We used Anaconda to setup a deep learning workspace that supports PyTorch. Run the following script to install all the required packages.

conda create -n tth python==3.8 -y
conda activate tth
git clone https://github.com/fly-dragon211/tth.git
cd tth
pip install -r requirements.txt

Data prepare

Dataset

We put the dataset files on ~/VisualSearch.

mkdir ~/VisualSearch
unzip -q "TTH_VisualSearch.zip" -d "${HOME}/VisualSearch/"

Readers need to download Flickr30k dataset and move the image files to ~/VisualSearch/flickr30k/flickr30k-images/. The Flickr30k is available on official website or Baidu Yun (https://pan.baidu.com/s/1r0RVUwctJsI0iNuVXHQ6kA 提取码：hrf3).

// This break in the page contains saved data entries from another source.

import Summits.Langlands.Langlands.Statement
import Summits.Langlands.Langlands.Theorems.DyadicOddResidueOddPrimesRegularFMOfXZhang
import Literature.NumberTheory.Automorphic.RamakrishnanTensorProductGL2
import Literature.NumberTheory.Automorphic.GLnAdelicStructureProofs
import HarnessLib

/-!
# `TensorGaloisToAutomorphicQ3_special` — F3 special-case instance (forward generator G4, generation 5)

The graded family `TensorGaloisToAutomorphicQ k` VERBATIM as in the skeleton `Lines/TensorGaloisToAutomorphicQ3.lean`
(same namespace; this file does not import the skeleton so that it elaborates on its own), the FLOOR `k = 2` PROVED
(`floor_two`: Fontaine–Mazur for `GL₂/ℚ` at odd `ℓ` — tree theorem `Theorems.oddPrimesRegularFM_of_XZhang2024_tateTwist`
modulo the named fact `XZhang2024_fontaineMazurGL2_tateTwist` — composed with Ramakrishnan's Theorem M (i), the named
fact `Ramakrishnan2000_theoremM`: the tensor clause says `ρ(Frob_v)` has inverse-root data `{αᵢ βⱼ}`, which is the
Satake parameter of `π₁ ⊠ π₂`), and the F3 instance `example : TensorGaloisToAutomorphicQ 2` closing by `simpa using
floor_two …`.  No `sorry`.  The rung `k = 3` is the filed statement; the floor `k = 2` is its specialisation along
the tensor-length dial.
-/

noncomputable section

set_option linter.dupNamespace false

open scoped MatrixGroups Matrix NumberField Classical Polynomial
open Filter IsDedekindDomain Field Polynomial
open Literature.NumberTheory.Automorphic Literature.NumberTheory.GaloisRepresentations
open Literature.NumberTheory.PAdicHodge
open Summit.Langlands

namespace Summit.Langlands.Langlands.Cruxes.ReciprocityUpToIrreducibility.TensorGaloisToAutomorphicQ3

/-- Iterated `satakeTensor` of a list of Satake parameters (`[α, β] ↦ {αᵢ βⱼ}`,
`[α, β, γ] ↦ {αᵢ βⱼ γₖ}`; the empty tensor product is the trivial parameter `{1}`). [folklore] -/
def satakeTensorFold : List (Multiset ℂ) → Multiset ℂ
  | [] => {1}
  | [α] => α
  | α :: β :: l => satakeTensor α (satakeTensorFold (β :: l))

@[simp] theorem satakeTensorFold_pair (α β : Multiset ℂ) :
    satakeTensorFold [α, β] = satakeTensor α β := rfl

@[simp] theorem satakeTensorFold_triple (α β γ : Multiset ℂ) :
    satakeTensorFold [α, β, γ] = satakeTensor α (satakeTensor β γ) := rfl

/-- The `GL₂` FACTOR SECTOR (at `F = ℚ` verbatim the hypotheses of the tree item
`DyadicOddResidue.OddPrimesRegularFM`, stmt-Langlands-18743; stated for any number field so that the sector
predicate `InTensorSector` below makes sense at every `(F, n)`): `σ : Γ_F → GL₂(ℚ̄_ℓ)` irreducible, odd,
unramified at all but finitely many places, de Rham at every `v ∣ ℓ` for the PINNED Fontaine datum with
distinct labelled Hodge–Tate weights. -/
def InOddRegularSectorGL2 {F : Type} [Field F] [NumberField F] {ℓ : ℕ} [Fact ℓ.Prime]
    (σ : Literature.NumberTheory.GaloisRepresentations.FramedGaloisRep F (PadicAlgCl ℓ) 2) : Prop :=
  σ.toGaloisRep.IsIrreducible ∧ σ.IsOdd ∧
    (∀ᶠ v : IsDedekindDomain.HeightOneSpectrum (NumberField.RingOfIntegers F) in Filter.cofinite,
      σ.IsUnramifiedAt v) ∧
    ∀ (v : IsDedekindDomain.HeightOneSpectrum (NumberField.RingOfIntegers F))
      (hv : ((ℓ : ℕ) : NumberField.RingOfIntegers F) ∈ v.asIdeal),
      (Literature.NumberTheory.PAdicHodge.fontainePstAdicCompletion v ℓ hv).IsDeRhamFramed (σ.toLocal v) ∧
      ∀ τ : v.adicCompletion F →+* PadicAlgCl ℓ, Continuous τ →
        (σ.labelledHodgeTateWeightsAt v
          (Literature.NumberTheory.PAdicHodge.fontainePstAdicCompletion v ℓ hv).algebra
          (Literature.NumberTheory.PAdicHodge.fontainePstAdicCompletion v ℓ hv).𝔅 τ).Nodup

/-- **The TENSOR SECTOR at `(F, n, ℓ, ι)`** (used only by the merge / off-sector statements of the ladder
skeleton): `ℓ` odd, `n = 2 ^ k` with `k ≥ 2`, and `k` representations of the `GL₂` factor sector whose
Frobenius characteristic polynomials tensor (through `ι`, a.e.) to those of `ρ`.  Degree-agnostic: the
tensor clause is a statement about characteristic polynomials, so no transport along `n = 2 ^ k` is needed. -/
def InTensorSector {F : Type} [Field F] [NumberField F] {ℓ : ℕ} [Fact ℓ.Prime] {n : ℕ}
    (ι : PadicAlgCl ℓ ≃+* ℂ)
    (ρ : Literature.NumberTheory.GaloisRepresentations.FramedGaloisRep F (PadicAlgCl ℓ) n) : Prop :=
  ℓ ≠ 2 ∧ ∃ k : ℕ, 2 ≤ k ∧ n = 2 ^ k ∧
    ∃ σ : Fin k → Literature.NumberTheory.GaloisRepresentations.FramedGaloisRep F (PadicAlgCl ℓ) 2,
      (∀ i, InOddRegularSectorGL2 (σ i)) ∧
      ∀ᶠ v : IsDedekindDomain.HeightOneSpectrum (NumberField.RingOfIntegers F) in Filter.cofinite,
        ∀ α : Fin k → Multiset ℂ,
          (∀ i, (σ i).HasFrobCharpolyAt v
            (Literature.NumberTheory.Automorphic.arithFrobPolyOfSatake ι v.residueCard 1 (α i))) →
          ρ.HasFrobCharpolyAt v
            (Literature.NumberTheory.Automorphic.arithFrobPolyOfSatake ι v.residueCard 1
              (satakeTensorFold (List.ofFn α)))

/-- **The rung family** (dial = tensor length `k`, rank `2 ^ k`): clause (B) over `ℚ` at odd `ℓ`, in the
a.e.-Satake form, for irreducible geometric `ρ : Γ_ℚ → GL_{2^k}(ℚ̄_ℓ)` whose Frobenius characteristic
polynomials are, at all but finitely many places, the tensor products (through `ι`) of those of `k`
representations `σ_i` of the `GL₂` factor sector — the unramified shadow of `ρ ≅ σ₁ ⊗ ⋯ ⊗ σ_k`.
Conclusion: an AUTOMORPHIC (Borel–Jacquet datum, not asserted cuspidal) `P` on `GL_{2^k}(𝔸_ℚ)` with
`SatakeFrobCompatibleAt ι Π ρ v` for almost all `v`. -/
def TensorGaloisToAutomorphicQ (k : ℕ) : Prop :=
  ∀ (ℓ : ℕ) [Fact ℓ.Prime], ℓ ≠ 2 → ∀ (ι : PadicAlgCl ℓ ≃+* ℂ)
    (ρ : Literature.NumberTheory.GaloisRepresentations.FramedGaloisRep ℚ (PadicAlgCl ℓ) (2 ^ k))
    (σ : Fin k → Literature.NumberTheory.GaloisRepresentations.FramedGaloisRep ℚ (PadicAlgCl ℓ) 2),
    ρ.toGaloisRep.IsIrreducible →
    (∀ᶠ v : IsDedekindDomain.HeightOneSpectrum (NumberField.RingOfIntegers ℚ) in Filter.cofinite,
      ρ.IsUnramifiedAt v) →
    (∀ (v : IsDedekindDomain.HeightOneSpectrum (NumberField.RingOfIntegers ℚ))
      (hv : ((ℓ : ℕ) : NumberField.RingOfIntegers ℚ) ∈ v.asIdeal),
      (Literature.NumberTheory.PAdicHodge.fontainePstAdicCompletion v ℓ hv).IsDeRhamFramed (ρ.toLocal v)) →
    (∀ i, InOddRegularSectorGL2 (σ i)) →
    (∀ᶠ v : IsDedekindDomain.HeightOneSpectrum (NumberField.RingOfIntegers ℚ) in Filter.cofinite,
      ∀ α : Fin k → Multiset ℂ,
        (∀ i, (σ i).HasFrobCharpolyAt v
          (Literature.NumberTheory.Automorphic.arithFrobPolyOfSatake ι v.residueCard 1 (α i))) →
        ρ.HasFrobCharpolyAt v
          (Literature.NumberTheory.Automorphic.arithFrobPolyOfSatake ι v.residueCard 1
            (satakeTensorFold (List.ofFn α)))) →
    ∀ hcpt : Literature.NumberTheory.Automorphic.isCompact_glFiniteIntegralLevel (2 ^ k) ℚ,
      ∃ P : Literature.NumberTheory.Automorphic.AutomorphicRepData
          (Literature.NumberTheory.Automorphic.AutomorphyDatum.gl (2 ^ k) ℚ hcpt),
        ∀ᶠ v : IsDedekindDomain.HeightOneSpectrum (NumberField.RingOfIntegers ℚ) in Filter.cofinite,
          Summit.Langlands.SatakeFrobCompatibleAt ι P ρ v

/-- **THE RUNG** (the filed statement): the family at `k = 3` — `GL₂ × GL₂ × GL₂ → GL₈` reciprocity over `ℚ`. -/
def TensorGaloisToAutomorphicQ3 : Prop := TensorGaloisToAutomorphicQ 3

section Floor

/-- **The floor of the ladder** (`k = 2`): Fontaine–Mazur for `GL₂/ℚ` at odd `ℓ` (tree theorem
`Theorems.oddPrimesRegularFM_of_XZhang2024_tateTwist`, item `DyadicOddResidue.OddPrimesRegularFM`) for the two
factors, then Ramakrishnan's Theorem M (i) (tree named fact `Ramakrishnan2000_theoremM`): the automorphic tensor
product `π₁ ⊠ π₂` on `GL₄(𝔸_ℚ)` has Satake parameters `{αᵢ βⱼ}` a.e., which is what the tensor clause says
`ρ(Frob_v)` has as inverse-root data. [cite: Ramakrishnan2000, Theorem M (§3)] [cite: XZhang2024FontaineMazurP3, Thm. 1.0.2] -/
theorem floor_two (hXZ : XZhang2024_fontaineMazurGL2_tateTwist) (hM : Ramakrishnan2000_theoremM) :
    TensorGaloisToAutomorphicQ 2 := by
  intro ℓ _ hℓ ι ρ σ _hirr hunr _hdR hσ htensor hcpt
  have h2 : isCompact_glFiniteIntegralLevel 2 ℚ := isCompact_glFiniteIntegralLevel_holds 2 ℚ
  obtain ⟨π₀, -, hπ₀⟩ :=
    Summit.Langlands.Langlands.Theorems.oddPrimesRegularFM_of_XZhang2024_tateTwist hXZ ℓ hℓ (σ 0)
      (hσ 0).1 (hσ 0).2.1 (hσ 0).2.2.1 (hσ 0).2.2.2 h2 ι
  obtain ⟨π₁, -, hπ₁⟩ :=
    Summit.Langlands.Langlands.Theorems.oddPrimesRegularFM_of_XZhang2024_tateTwist hXZ ℓ hℓ (σ 1)
      (hσ 1).1 (hσ 1).2.1 (hσ 1).2.2.1 (hσ 1).2.2.2 h2 ι
  obtain ⟨P, hP⟩ := (hM ℚ h2 hcpt π₀ π₁).1
  refine ⟨P, ?_⟩
  filter_upwards [hπ₀, hπ₁, hP, hunr, htensor] with v h0 h1 hPv hunrv htv
  obtain ⟨α, hα, -, hσ0⟩ := h0
  obtain ⟨β, hβ, -, hσ1⟩ := h1
  refine ⟨satakeTensor α β, hPv α β hα hβ, hunrv, ?_⟩
  have hlist : List.ofFn ![α, β] = [α, β] := by
    simp [List.ofFn_succ]
  have hfold : satakeTensorFold (List.ofFn ![α, β]) = satakeTensor α β := by
    rw [hlist, satakeTensorFold_pair]
  have key : ρ.HasFrobCharpolyAt v
      (Literature.NumberTheory.Automorphic.arithFrobPolyOfSatake ι v.residueCard 1
        (satakeTensorFold (List.ofFn ![α, β]))) := by
    refine htv ![α, β] ?_
    intro i
    fin_cases i
    · simpa using hσ0
    · simpa using hσ1
  rw [hfold] at key
  exact key

end Floor


/-- **F3 special-case instance**: the family at the floor parameter `k = 2` IS the floor (modulo the floor's two
named Literature facts, exactly as the tree proves the floor item). -/
example (hXZ : XZhang2024_fontaineMazurGL2_tateTwist) (hM : Ramakrishnan2000_theoremM) :
    TensorGaloisToAutomorphicQ 2 := by
  simpa [TensorGaloisToAutomorphicQ] using floor_two hXZ hM

/-- The floor restated with the facts as a conjunction (the skeleton's `stub_floorFacts` shape). -/
theorem floor_two' (h : XZhang2024_fontaineMazurGL2_tateTwist ∧ Ramakrishnan2000_theoremM) :
    TensorGaloisToAutomorphicQ 2 :=
  floor_two h.1 h.2

end Summit.Langlands.Langlands.Cruxes.ReciprocityUpToIrreducibility.TensorGaloisToAutomorphicQ3

end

CLIP-flickr and CLIP-coco models

We provide the CLIP model which finetuned on Flickr30k and MSCOCO:

Baidu Yun: https://pan.baidu.com/s/1n8Sa7Fr9-G9KbZ3-FxS1_g?pwd=sbsv 提取码: sbsv

Readers can move the model files to ~/VisualSearch/flickr30k

Trojan-horse Attack

CLIP

 python TTH_attack.py \
 --device 0 flickr30ktest_add_ad None flickr30ktrain/flickr30kval/test \
 --attack_trainData flickr30ktrain --config_name TTH.CLIPEnd2End_adjust \
 --parm_adjust_config 0_1_1 --rootpath ~/VisualSearch \
 --batch_size 256 --query_sets flickr30ktest_add_ad.caption.txt

R10 of LBIR system without/with Trojan-horse images w.r.t. specific queries. LBIR setup: CLIP + Flickr30ktest. Adversarial patches are learned with Flickr30ktrain as training data. The clear drop of R10 for truley relevant images and the clear increase of R10 for novel images show the success of the proposed method for making Trojan-horse attacks

Query set	Truly relevant images		Benign or TTH images
Query set	w/o TTH	w/ TTH	w/o TTH	w/ TTH
waiter	100.0	20.0	0.0	100.0
motorcycle	90.5	28.6	0.0	100.0
run	92.3	30.8	0.0	100.0
dress	92.4	42.4	0.0	100.0
floating	90.0	40.0	0.0	100.0
smiling	94.6	48.2	0.0	100.0
policeman	100.0	58.3	0.0	100.0
feeding	100.0	60.0	0.0	100.0
maroon	100.0	60.0	0.0	100.0
navy	100.0	66.7	0.0	100.0
cow	100.0	73.3	0.0	100.0
little	91.9	29.0	0.0	98.9
swimming	97.8	43.5	0.0	97.8
climbing	95.5	11.4	0.0	97.7
blue	95.4	61.4	0.0	97.3
dancing	80.0	33.3	0.0	96.7
yellow	93.2	68.9	0.0	96.3
floor	97.7	70.5	0.0	95.5
reading	94.7	52.6	0.0	94.7
jacket	91.4	69.9	0.0	94.6
pink	94.3	52.9	0.0	94.3
green	94.9	76.0	0.0	92.0
female	100.0	73.9	0.0	89.1
front	92.0	78.0	0.0	88.6
MEAN	94.9	52.1	0.0	97.2

CLIP-flickr

 CLIP_flickr="~/VisualSearch/flickr30k/CLIP-flickr.tar"
 
 python TTH_attack.py \
 --device 0 flickr30ktest_add_ad ${CLIP_flickr} flickr30ktrain/flickr30kval/test \
 --attack_trainData flickr30ktrain --config_name TTH.CLIPEnd2End_adjust \
 --parm_adjust_config 0_1_0 --rootpath ~/VisualSearch \
 --batch_size 256 --query_sets flickr30ktest_add_ad.caption.txt

R10 of LBIR system without/with TTH images w.r.t. specific queries. LBIR setup: CLIP-flickr + Flickr30ktest.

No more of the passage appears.